Overall Time Series Data AI Technology and Normal Spatialization-based Scoring Technique
We deliver unique solutions that can be implemented directly to the field while having universality utilizing AI's basic technologies that can be employed throughout the industry through "Overall Time Series Data AI Technology" and "Normal Spatialization-based Scoring Technique."

In the case of industrial AI, it was typical for developers to create models after becoming adequately acquainted with domain knowledge (specific skills and information in the industry) and identifying data features. It was difficult to maintain or improve performance in this scenario since development and learning had to be repeated when the environment changed.

To solve these challenges, we created a system that can be implemented immediately in the field using basic pre-processing technologies and models that can be utilized across the industry, and that can raise performance to a particular level in the future through re-learning. Preprocessing is performed instantly using "Overall time-series data AI technology," and the learning model is implemented using "normal spatialization-based scoring technique," allowing the status of equipment and facilities to be quantified.

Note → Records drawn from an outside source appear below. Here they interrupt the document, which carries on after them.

import Mathlib
import Literature.Analysis.Calculus.PolarCoordinatesE3
import HarnessLib

/-!
# R52 §D: THE RADIAL CAPACITY LEMMA (plate t55-RC)
# (nsreg-p2 ROUND-52 «PROVENANCE» v1.2 bca60ece7b3dcb40, `r52/Sketch52.v1.2.lean` 60bfd4b645ab26b0 §D l.265–275:
# `theorem radialCapacity : NsregP2.R52.Provenance.RadialCapacity` — the `def … : Prop` VERBATIM, unfolded, as the theorem's type;
# seat ns-sfl-p1 g9, `--supports stmt-NavierStokesRegularity-19832 --as helper`)

**RADIAL CAPACITY LEMMA** (class-free, symmetrization-free).  If `V ∈ C¹(ℝ³, ℝ³)`, `‖V‖ ≥ m > 0` on `B̄(y₀, ℓ)`, `0 < ℓ`, `2ℓ ≤ L`, then
`∫_{B(y₀,L)} ‖DV‖² ≥ m²·ℓ·(π − vol{y ∈ B(y₀,L) : m/2 ≤ ‖V y‖}/L³)`.
Proof (polar coordinates about `y₀`, `Literature.Analysis.Calculus.lintegral_eq_lintegral_sphere_Ioi`): along each direction `θ ∈ S²`
either `‖V(y₀ + rθ)‖ ≥ m/2` for all `r ∈ [ℓ, L)` — these BAD directions fill volume `≥ σ(Θ_bad)·(L³ − ℓ³)/3 ≥ σ(Θ_bad)·L³/4` of the
level set — or `‖V‖` drops by `m/2` on `[ℓ, r_θ]`, and then `m/2 ≤ ∫_ℓ^{r_θ} ‖DV‖ dr ≤ X/(mℓ) + (mℓ/4)∫_ℓ^{r_θ} dr/r² ≤ X/(mℓ) + m/4`
(`2ab ≤ a² + b²`, `|∂_r V| ≤ ‖DV‖` in operator norm) gives `X = ∫_ℓ^{r_θ} ‖DV(y₀+rθ)‖² r² dr ≥ m²ℓ/4` (`ray_energy_lower_bound`);
integrating over the good directions (`σ(S²) = 4π`) yields the claim.

HONEST FRAMING: a class-free calculus lemma (the instrument behind ROUND-52's fat-core exclusion for hypothetical self-similar Euler
profiles); nothing about the crux E (19832 OPEN) or NS regularity is proved here. [nsreg-p2 R52 §D; folklore (radial length–energy)]
-/

noncomputable section

set_option linter.dupNamespace false

open Set Filter Topology Metric Function MeasureTheory
open scoped Topology ENNReal

namespace Summit.NavierStokesRegularity.NavierStokesRegularity.Theorems.PowerGaugeEulerLiouville

namespace Capacity

/-! ## The ray lemma -/

/-- The ray `r ↦ y₀ + r•ω` has velocity `ω`. [folklore] -/
theorem hasDerivAt_ray (y₀ ω : EuclideanSpace ℝ (Fin 3)) (r : ℝ) :
    HasDerivAt (fun t : ℝ => y₀ + t • ω) ω r := by
  simpa using ((hasDerivAt_id r).smul_const ω).const_add y₀

/-- **Ray energy lower bound** (length–energy along one direction).  If `V ∈ C¹`, `‖ω‖ = 1`, `0 < ℓ ≤ r₁`, `‖V(y₀ + ℓω)‖ ≥ m > 0` and
`‖V(y₀ + r₁ω)‖ ≤ m/2`, then `∫_ℓ^{r₁} ‖DV(y₀ + rω)‖²·r² dr ≥ m²ℓ/4`: the drop `m/2 ≤ ∫_ℓ^{r₁} ‖DV‖` is priced by
`‖DV‖ ≤ ‖DV‖²r²/(mℓ) + mℓ/(4r²)` and `∫_ℓ^{r₁} dr/r² ≤ 1/ℓ`. [folklore] -/
theorem ray_energy_lower_bound {V : EuclideanSpace ℝ (Fin 3) → EuclideanSpace ℝ (Fin 3)} (hV : ContDiff ℝ 1 V)
    (y₀ ω : EuclideanSpace ℝ (Fin 3)) (hω : ‖ω‖ = 1) {m ℓ r₁ : ℝ} (hm : 0 < m) (hℓ : 0 < ℓ) (hr₁ : ℓ ≤ r₁)
    (h0 : m ≤ ‖V (y₀ + ℓ • ω)‖) (h1 : ‖V (y₀ + r₁ • ω)‖ ≤ m / 2) :
    m ^ 2 * ℓ / 4 ≤ ∫ r in ℓ..r₁, ‖fderiv ℝ V (y₀ + r • ω)‖ ^ 2 * r ^ 2 := by
  have hVd : Differentiable ℝ V := hV.differentiable one_ne_zero
  have hray : Continuous fun t : ℝ => y₀ + t • ω := by fun_prop
  have hDVc : Continuous fun t : ℝ => fderiv ℝ V (y₀ + t • ω) := (hV.continuous_fderiv one_ne_zero).comp hray
  set D : ℝ → ℝ := fun t => ‖fderiv ℝ V (y₀ + t • ω)‖ with hD
  have hDc : Continuous D := hDVc.norm
  -- the curve `φ(t) = V(y₀ + tω)` and its derivative `DV(y₀ + tω) ω`
  have hφ : ∀ t, HasDerivAt (fun t : ℝ => V (y₀ + t • ω)) (fderiv ℝ V (y₀ + t • ω) ω) t := fun t =>
    (hVd _).hasFDerivAt.comp_hasDerivAt t (hasDerivAt_ray y₀ ω t)
  have hφ'c : Continuous fun t : ℝ => fderiv ℝ V (y₀ + t • ω) ω := hDVc.clm_apply continuous_const
  have hφ'le : ∀ t, ‖fderiv ℝ V (y₀ + t • ω) ω‖ ≤ D t := fun t => by
    simpa [hD, hω] using (fderiv ℝ V (y₀ + t • ω)).le_opNorm ω
  -- step 1: the drop `m/2 ≤ ∫_ℓ^{r₁} ‖DV‖`
  have hFTC : ∫ t in ℓ..r₁, fderiv ℝ V (y₀ + t • ω) ω = V (y₀ + r₁ • ω) - V (y₀ + ℓ • ω) :=
    intervalIntegral.integral_eq_sub_of_hasDerivAt (fun t _ => hφ t) (hφ'c.intervalIntegrable _ _)
  have step1 : m / 2 ≤ ∫ t in ℓ..r₁, D t := by
    have hdrop : m / 2 ≤ ‖V (y₀ + r₁ • ω) - V (y₀ + ℓ • ω)‖ := by
      have := norm_sub_norm_le (V (y₀ + ℓ • ω)) (V (y₀ + r₁ • ω))
      rw [norm_sub_rev] at this
      linarith
    calc m / 2 ≤ ‖V (y₀ + r₁ • ω) - V (y₀ + ℓ • ω)‖ := hdrop
      _ = ‖∫ t in ℓ..r₁, fderiv ℝ V (y₀ + t • ω) ω‖ := by rw [hFTC]
      _ ≤ ∫ t in ℓ..r₁, ‖fderiv ℝ V (y₀ + t • ω) ω‖ := intervalIntegral.norm_integral_le_integral_norm hr₁
      _ ≤ ∫ t in ℓ..r₁, D t :=
          intervalIntegral.integral_mono_on hr₁ (hφ'c.norm.intervalIntegrable _ _) (hDc.intervalIntegrable _ _)
            (fun t _ => hφ'le t)
  -- step 2: `D ≤ D²r²/(mℓ) + (mℓ/4)/r²` on `[ℓ, r₁]`, integrated
  have hml : 0 < m * ℓ := mul_pos hm hℓ
  have hptw : ∀ t ∈ Icc ℓ r₁, D t ≤ (m * ℓ)⁻¹ * (D t ^ 2 * t ^ 2) + (m * ℓ / 4) * (t ^ 2)⁻¹ := by
    intro t ht
    have ht0 : 0 < t := lt_of_lt_of_le hℓ ht.1
    have ht2 : 0 < t ^ 2 := by positivity
    have hD0 : 0 ≤ D t := norm_nonneg _
    have key : 0 ≤ (2 * D t * t ^ 2 - m * ℓ) ^ 2 := sq_nonneg _
    rw [← sub_nonneg]
    have e : (m * ℓ)⁻¹ * (D t ^ 2 * t ^ 2) + m * ℓ / 4 * (t ^ 2)⁻¹ - D t =
        (2 * D t * t ^ 2 - m * ℓ) ^ 2 / (4 * (m * ℓ) * t ^ 2) := by
      field_simp
      ring
    rw [e]
    positivity
  have hinvc : ContinuousOn (fun t : ℝ => (t ^ 2)⁻¹) (uIcc ℓ r₁) := by
    refine (continuousOn_pow 2).inv₀ fun t ht => ?_
    rw [uIcc_of_le hr₁] at ht
    exact pow_ne_zero _ (lt_of_lt_of_le hℓ ht.1).ne'
  have hinvi : IntervalIntegrable (fun t : ℝ => (t ^ 2)⁻¹) volume ℓ r₁ := hinvc.intervalIntegrable
  have hD2c : Continuous fun t => D t ^ 2 * t ^ 2 := by fun_prop
  have hinv_int : ∫ t in ℓ..r₁, (t ^ 2)⁻¹ = ℓ⁻¹ - r₁⁻¹ := by
    have h : ∀ t ∈ uIcc ℓ r₁, HasDerivAt (fun t : ℝ => -t⁻¹) ((t ^ 2)⁻¹) t := by
      intro t ht
      rw [uIcc_of_le hr₁] at ht
      have ht0 : t ≠ 0 := (lt_of_lt_of_le hℓ ht.1).ne'
      simpa [Pi.neg_def] using (hasDerivAt_inv ht0).neg
    rw [intervalIntegral.integral_eq_sub_of_hasDerivAt h hinvi]
    ring
  have step2 : ∫ t in ℓ..r₁, D t ≤
      (m * ℓ)⁻¹ * (∫ t in ℓ..r₁, D t ^ 2 * t ^ 2) + (m * ℓ / 4) * (ℓ⁻¹ - r₁⁻¹) := by
    calc ∫ t in ℓ..r₁, D t
        ≤ ∫ t in ℓ..r₁, ((m * ℓ)⁻¹ * (D t ^ 2 * t ^ 2) + (m * ℓ / 4) * (t ^ 2)⁻¹) :=
          intervalIntegral.integral_mono_on hr₁ (hDc.intervalIntegrable _ _)
            (((hD2c.intervalIntegrable _ _).const_mul _).add (hinvi.const_mul _)) hptw
      _ = (m * ℓ)⁻¹ * (∫ t in ℓ..r₁, D t ^ 2 * t ^ 2) + (m * ℓ / 4) * (ℓ⁻¹ - r₁⁻¹) := by
          rw [intervalIntegral.integral_add ((hD2c.intervalIntegrable _ _).const_mul _) (hinvi.const_mul _),
            intervalIntegral.integral_const_mul, intervalIntegral.integral_const_mul, hinv_int]
  -- step 3: arithmetic
  set X := ∫ t in ℓ..r₁, D t ^ 2 * t ^ 2 with hX
  have hr₁0 : 0 < r₁ := lt_of_lt_of_le hℓ hr₁
  have htail : (m * ℓ / 4) * (ℓ⁻¹ - r₁⁻¹) ≤ m / 4 := by
    have e : (m * ℓ / 4) * ℓ⁻¹ = m / 4 := by field_simp
    have : 0 ≤ (m * ℓ / 4) * r₁⁻¹ := by positivity
    nlinarith
  have hmain : m / 4 ≤ (m * ℓ)⁻¹ * X := by linarith
  rw [inv_mul_eq_div, le_div_iff₀ hml] at hmain
  linarith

These metrics have relevance since they quantify performance capacity as well as whether items and individuals are normal. You can identify the initial settings that can further increase the performance by associating the initial settings with the commodities generated by the equipment, and you can know the performance by quantifying the condition of things that fit the settings.

This approach predicts not only the amount but also the quality of the products produced, therefore it is used in AI throughout the industry, enabling swift business innovation.